J. Ernest Wilkins Jr., who received a Ph.D. in mathematics from the University of Chicago as a 19-year-old in 1942, will be honored by the University at a special event beginning at 2 p.m. Friday, March 2, in room 209 of Eckhart Hall, 1118 E. 58th Street.

University of Chicago News Office
February 27, 2007

Among his many achievements, Wilkins in 1976 became the second African American to be elected to the National Academy of Engineering, one of the highest honors an engineer can receive.

“The University of Chicago Mathematics Department has extremely high standards. It’s been an outstanding department for quite some time,” said Robert Fefferman, Dean of the Physical Sciences Division and the Max Mason Distinguished Service Professor in Mathematics at the University of Chicago. “It’s extraordinary for someone 19 years old to get a Ph.D. from a department of that quality in a very rigorous subject.”

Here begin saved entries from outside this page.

/-- PER-LAYER DOMINANCE FOR «M ⊕ U_{2,3}» FOR EVERY FINITE MATROID `M` OF RANK `≤ 3` SATISFYING (PLD) (every such `M` does:
`PLDParExt.pld_of_eRank_le_three`; the triangle is `truncate (freeOn F) 2` with `|F| = 3`). -/
theorem pld_disjointSum_triangle (M : Matroid α) [M.Finite] (h3 : M.eRank ≤ 3)
    (hPLD : ∀ lo hi δ Θ : ℕ, Θ ≤ lo + hi + δ → (lo = 0 ∨ lo + hi + δ ≤ Θ) →
      (∑ I ∈ (gr M).powerset, (if lo ≤ (M.eRk (I : Set α)).toNat ∧ (M.eRk (I : Set α)).toNat ≤ hi ∧
          Θ ≤ (M.eRk ((gr M \ I : Finset α) : Set α)).toNat + (M.eRk (I : Set α)).toNat then
          ((M.eRk ((gr M \ I : Finset α) : Set α)).toNat).choose δ else 0)) ≤
        ∑ I ∈ (gr M).powerset, (if lo + δ ≤ (M.eRk ((gr M \ I : Finset α) : Set α)).toNat ∧
          (M.eRk ((gr M \ I : Finset α) : Set α)).toNat ≤ hi + δ then
          ((M.eRk ((gr M \ I : Finset α) : Set α)).toNat).choose δ else 0))
    (F : Finset α) (hF : F.card = 3)
    (h : Disjoint M.E (@Matroid.truncate α (Matroid.freeOn (F : Set α)) (PLDTruncate.freeOn_finite' F) 2).E) :
    haveI := PLDTruncate.freeOn_finite' F
    haveI := PLDClosure.disjointSum_finite' _ _ h
    ∀ lo hi δ Θ : ℕ, Θ ≤ lo + hi + δ → (lo = 0 ∨ lo + hi + δ ≤ Θ) →
      (∑ I ∈ (gr (M.disjointSum (Matroid.truncate (Matroid.freeOn (F : Set α)) 2) h)).powerset, (if lo ≤ ((M.disjointSum (Matroid.truncate (Matroid.freeOn (F : Set α)) 2) h).eRk (I : Set α)).toNat ∧ ((M.disjointSum (Matroid.truncate (Matroid.freeOn (F : Set α)) 2) h).eRk (I : Set α)).toNat ≤ hi ∧
          Θ ≤ ((M.disjointSum (Matroid.truncate (Matroid.freeOn (F : Set α)) 2) h).eRk ((gr (M.disjointSum (Matroid.truncate (Matroid.freeOn (F : Set α)) 2) h) \ I : Finset α) : Set α)).toNat + ((M.disjointSum (Matroid.truncate (Matroid.freeOn (F : Set α)) 2) h).eRk (I : Set α)).toNat then
          (((M.disjointSum (Matroid.truncate (Matroid.freeOn (F : Set α)) 2) h).eRk ((gr (M.disjointSum (Matroid.truncate (Matroid.freeOn (F : Set α)) 2) h) \ I : Finset α) : Set α)).toNat).choose δ else 0)) ≤
        ∑ I ∈ (gr (M.disjointSum (Matroid.truncate (Matroid.freeOn (F : Set α)) 2) h)).powerset, (if lo + δ ≤ ((M.disjointSum (Matroid.truncate (Matroid.freeOn (F : Set α)) 2) h).eRk ((gr (M.disjointSum (Matroid.truncate (Matroid.freeOn (F : Set α)) 2) h) \ I : Finset α) : Set α)).toNat ∧
          ((M.disjointSum (Matroid.truncate (Matroid.freeOn (F : Set α)) 2) h).eRk ((gr (M.disjointSum (Matroid.truncate (Matroid.freeOn (F : Set α)) 2) h) \ I : Finset α) : Set α)).toNat ≤ hi + δ then
          (((M.disjointSum (Matroid.truncate (Matroid.freeOn (F : Set α)) 2) h).eRk ((gr (M.disjointSum (Matroid.truncate (Matroid.freeOn (F : Set α)) 2) h) \ I : Finset α) : Set α)).toNat).choose δ else 0) := by
  haveI := PLDTruncate.freeOn_finite' F
  haveI := PLDClosure.disjointSum_finite' _ _ h
  have hU : (Matroid.truncate (Matroid.freeOn (F : Set α)) 2).eRank ≤ ((2 : ℕ) : ℕ∞) := by
    rw [Matroid.truncate_eRank]; exact min_le_right _ _
  have h3' : M.eRank ≤ ((3 : ℕ) : ℕ∞) := by exact_mod_cast h3
  have hb : ∀ I ∈ (gr (M.disjointSum (Matroid.truncate (Matroid.freeOn (F : Set α)) 2) h)).powerset,
      ((M.disjointSum (Matroid.truncate (Matroid.freeOn (F : Set α)) 2) h).eRk (I : Set α)).toNat ≤ 5 ∧ ((M.disjointSum (Matroid.truncate (Matroid.freeOn (F : Set α)) 2) h).eRk ((gr (M.disjointSum (Matroid.truncate (Matroid.freeOn (F : Set α)) 2) h) \ I : Finset α) : Set α)).toNat ≤ 5 := by
    intro I _
    constructor
    · rw [PLDClosure.toNat_eRk_disjointSum]
      have h1 := toNat_eRk_le_of_eRank_le M h3' ((I ∩ gr M : Finset α) : Set α)
      have h2 := toNat_eRk_le_of_eRank_le _ hU ((I ∩ gr (Matroid.truncate (Matroid.freeOn (F : Set α)) 2) : Finset α) : Set α)
      omega
    · rw [PLDClosure.toNat_eRk_disjointSum]
      have h1 := toNat_eRk_le_of_eRank_le M h3' (((gr (M.disjointSum (Matroid.truncate (Matroid.freeOn (F : Set α)) 2) h) \ I) ∩ gr M : Finset α) : Set α)
      have h2 := toNat_eRk_le_of_eRank_le _ hU (((gr (M.disjointSum (Matroid.truncate (Matroid.freeOn (F : Set α)) 2) h) \ I) ∩ gr (Matroid.truncate (Matroid.freeOn (F : Set α)) 2) : Finset α) : Set α)
      omega
  refine PLDSymCex.pld_of_bounded (gr (M.disjointSum (Matroid.truncate (Matroid.freeOn (F : Set α)) 2) h)).powerset (fun I : Finset α => ((M.disjointSum (Matroid.truncate (Matroid.freeOn (F : Set α)) 2) h).eRk (I : Set α)).toNat)
    (fun I : Finset α => ((M.disjointSum (Matroid.truncate (Matroid.freeOn (F : Set α)) 2) h).eRk ((gr (M.disjointSum (Matroid.truncate (Matroid.freeOn (F : Set α)) 2) h) \ I : Finset α) : Set α)).toNat) 5 hb ?_
  intro lo hi δ hlh hhR hδR
  have hL := PLDClosure.sum_powerset_disjointSum M _ h
    (fun x f => if lo ≤ x ∧ x ≤ hi ∧ (if lo = 0 then 0 else lo + hi + δ) ≤ f + x then f.choose δ else 0)
  have hR := PLDClosure.sum_powerset_disjointSum M _ h
    (fun x f => if lo + δ ≤ f ∧ f ≤ hi + δ then f.choose δ else 0)
  beta_reduce at hL hR
  rw [hL, hR]
  have h2L : ∀ x₁ f₁ : ℕ,
      ∑ I₂ ∈ (gr (Matroid.truncate (Matroid.freeOn (F : Set α)) 2)).powerset,
        (if lo ≤ x₁ + ((Matroid.truncate (Matroid.freeOn (F : Set α)) 2).eRk (I₂ : Set α)).toNat ∧ x₁ + ((Matroid.truncate (Matroid.freeOn (F : Set α)) 2).eRk (I₂ : Set α)).toNat ≤ hi ∧
            (if lo = 0 then 0 else lo + hi + δ) ≤ f₁ + ((Matroid.truncate (Matroid.freeOn (F : Set α)) 2).eRk ((gr (Matroid.truncate (Matroid.freeOn (F : Set α)) 2) \ I₂ : Finset α) : Set α)).toNat +
              (x₁ + ((Matroid.truncate (Matroid.freeOn (F : Set α)) 2).eRk (I₂ : Set α)).toNat) then
          (f₁ + ((Matroid.truncate (Matroid.freeOn (F : Set α)) 2).eRk ((gr (Matroid.truncate (Matroid.freeOn (F : Set α)) 2) \ I₂ : Finset α) : Set α)).toNat).choose δ else 0) =
      (∑ i ∈ range 4, Nat.choose 3 i * (if lo ≤ x₁ + min i 2 ∧ x₁ + min i 2 ≤ hi ∧ (if lo = 0 then 0 else lo + hi + δ) ≤ (f₁ + min (3 - i) 2) + (x₁ + min i 2) then (f₁ + min (3 - i) 2).choose δ else 0)) := by
    intro x₁ f₁
    have := PLDTruncate.sum_powerset_truncate_freeOn F 2
      (fun x₂ f₂ => if lo ≤ x₁ + x₂ ∧ x₁ + x₂ ≤ hi ∧ (if lo = 0 then 0 else lo + hi + δ) ≤ f₁ + f₂ + (x₁ + x₂) then
        (f₁ + f₂).choose δ else 0)
    beta_reduce at this
    rw [hF] at this
    exact this
  have h2R : ∀ f₁ : ℕ,
      ∑ I₂ ∈ (gr (Matroid.truncate (Matroid.freeOn (F : Set α)) 2)).powerset,
        (if lo + δ ≤ f₁ + ((Matroid.truncate (Matroid.freeOn (F : Set α)) 2).eRk ((gr (Matroid.truncate (Matroid.freeOn (F : Set α)) 2) \ I₂ : Finset α) : Set α)).toNat ∧
            f₁ + ((Matroid.truncate (Matroid.freeOn (F : Set α)) 2).eRk ((gr (Matroid.truncate (Matroid.freeOn (F : Set α)) 2) \ I₂ : Finset α) : Set α)).toNat ≤ hi + δ then
          (f₁ + ((Matroid.truncate (Matroid.freeOn (F : Set α)) 2).eRk ((gr (Matroid.truncate (Matroid.freeOn (F : Set α)) 2) \ I₂ : Finset α) : Set α)).toNat).choose δ else 0) =
      (∑ i ∈ range 4, Nat.choose 3 i * (if lo + δ ≤ f₁ + min (3 - i) 2 ∧ f₁ + min (3 - i) 2 ≤ hi + δ then (f₁ + min (3 - i) 2).choose δ else 0)) := by
    intro f₁
    have := PLDTruncate.sum_powerset_truncate_freeOn F 2
      (fun x₂ f₂ => if lo + δ ≤ f₁ + f₂ ∧ f₁ + f₂ ≤ hi + δ then (f₁ + f₂).choose δ else 0)
    beta_reduce at this
    rw [hF] at this
    exact this
  simp only [h2L, h2R]
  obtain ⟨hDpos, hcert⟩ := triangle_cert_table lo (mem_range.2 (by omega)) hi (mem_range.2 (by omega))
    δ (mem_range.2 (by omega)) hlh
  exact target_of_cert M hPLD 3 h3' (fun x f => (∑ i ∈ range 4, Nat.choose 3 i * (if lo ≤ x + min i 2 ∧ x + min i 2 ≤ hi ∧ (if lo = 0 then 0 else lo + hi + δ) ≤ (f + min (3 - i) 2) + (x + min i 2) then (f + min (3 - i) 2).choose δ else 0))) (fun x f => (∑ i ∈ range 4, Nat.choose 3 i * (if lo + δ ≤ f + min (3 - i) 2 ∧ f + min (3 - i) 2 ≤ hi + δ then (f + min (3 - i) 2).choose δ else 0))) _ _ _ _ _ hDpos hcert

The University will commemorate Wilkins’s achievements by hanging his portrait and a plaque in his honor in the Eckhart Hall Tea Room, one of the most elegant spaces in the Physical Sciences Division.

The following speakers will present brief remarks at the event:

• Robert Fefferman, Dean of the Physical Sciences Division, University of Chicago;
• Kenneth Warren, Deputy Provost for Minority Affairs and Research and the Fairfax M. Cone Distinguished Service Professor in English Language & Literature, University of Chicago;
• Walter Massey, President of Morehouse College in Atlanta and a Trustee of the University of Chicago;
• Johnny Houston, Executive Secretary Emeritus of the National Association of Mathematicians and Senior Research Professor of Mathematics and Computer Science, Elizabeth City State University in North Carolina.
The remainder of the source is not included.